### Task to complete
Every line in the records below that holds the word "many" is to be copied.

*** Material for the task ***

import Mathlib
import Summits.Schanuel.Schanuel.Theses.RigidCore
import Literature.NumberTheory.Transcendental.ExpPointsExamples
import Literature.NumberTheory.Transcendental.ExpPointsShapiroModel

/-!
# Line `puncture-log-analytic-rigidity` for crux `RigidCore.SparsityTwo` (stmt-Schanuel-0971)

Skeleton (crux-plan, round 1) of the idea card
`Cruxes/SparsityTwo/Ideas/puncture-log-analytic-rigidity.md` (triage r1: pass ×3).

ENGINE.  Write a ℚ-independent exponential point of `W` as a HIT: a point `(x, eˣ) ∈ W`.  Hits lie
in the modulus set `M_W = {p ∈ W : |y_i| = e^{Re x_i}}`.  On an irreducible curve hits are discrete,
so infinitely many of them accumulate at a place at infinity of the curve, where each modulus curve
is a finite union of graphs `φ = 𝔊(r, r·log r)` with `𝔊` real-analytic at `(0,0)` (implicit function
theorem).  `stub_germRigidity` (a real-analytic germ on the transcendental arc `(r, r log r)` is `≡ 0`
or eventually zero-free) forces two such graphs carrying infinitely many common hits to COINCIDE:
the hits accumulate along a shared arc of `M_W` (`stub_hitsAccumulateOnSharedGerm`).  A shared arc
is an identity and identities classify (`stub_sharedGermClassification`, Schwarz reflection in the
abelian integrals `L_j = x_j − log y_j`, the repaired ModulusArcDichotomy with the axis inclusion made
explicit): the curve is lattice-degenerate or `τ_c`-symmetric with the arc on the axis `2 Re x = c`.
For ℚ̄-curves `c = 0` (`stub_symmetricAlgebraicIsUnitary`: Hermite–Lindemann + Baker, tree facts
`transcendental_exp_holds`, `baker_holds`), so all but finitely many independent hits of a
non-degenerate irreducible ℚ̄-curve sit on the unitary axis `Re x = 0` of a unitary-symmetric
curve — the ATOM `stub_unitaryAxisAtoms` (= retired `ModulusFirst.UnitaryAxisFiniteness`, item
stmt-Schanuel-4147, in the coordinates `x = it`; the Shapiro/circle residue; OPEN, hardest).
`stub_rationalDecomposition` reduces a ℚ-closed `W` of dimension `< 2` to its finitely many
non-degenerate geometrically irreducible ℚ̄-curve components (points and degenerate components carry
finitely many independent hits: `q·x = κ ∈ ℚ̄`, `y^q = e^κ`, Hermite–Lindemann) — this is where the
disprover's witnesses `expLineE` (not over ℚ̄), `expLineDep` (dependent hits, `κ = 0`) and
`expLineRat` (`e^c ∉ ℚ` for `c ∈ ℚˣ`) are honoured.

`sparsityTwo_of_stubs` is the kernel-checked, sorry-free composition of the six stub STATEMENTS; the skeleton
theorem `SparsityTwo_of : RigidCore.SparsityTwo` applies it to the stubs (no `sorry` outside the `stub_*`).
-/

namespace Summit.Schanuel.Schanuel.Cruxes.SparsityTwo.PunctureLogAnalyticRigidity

*** End of Material for the task ***

### Final answer
so infinitely many of them accumulate at a place at infinity of the curve, where each modulus curve
or eventually zero-free) forces two such graphs carrying infinitely many common hits to COINCIDE:
`transcendental_exp_holds`, `baker_holds`), so all but finitely many independent hits of a
`stub_rationalDecomposition` reduces a ℚ-closed `W` of dimension `< 2` to its finitely many
finitely many independent hits: `q·x = κ ∈ ℚ̄`, `y^q = e^κ`, Hermite–Lindemann) — this is where the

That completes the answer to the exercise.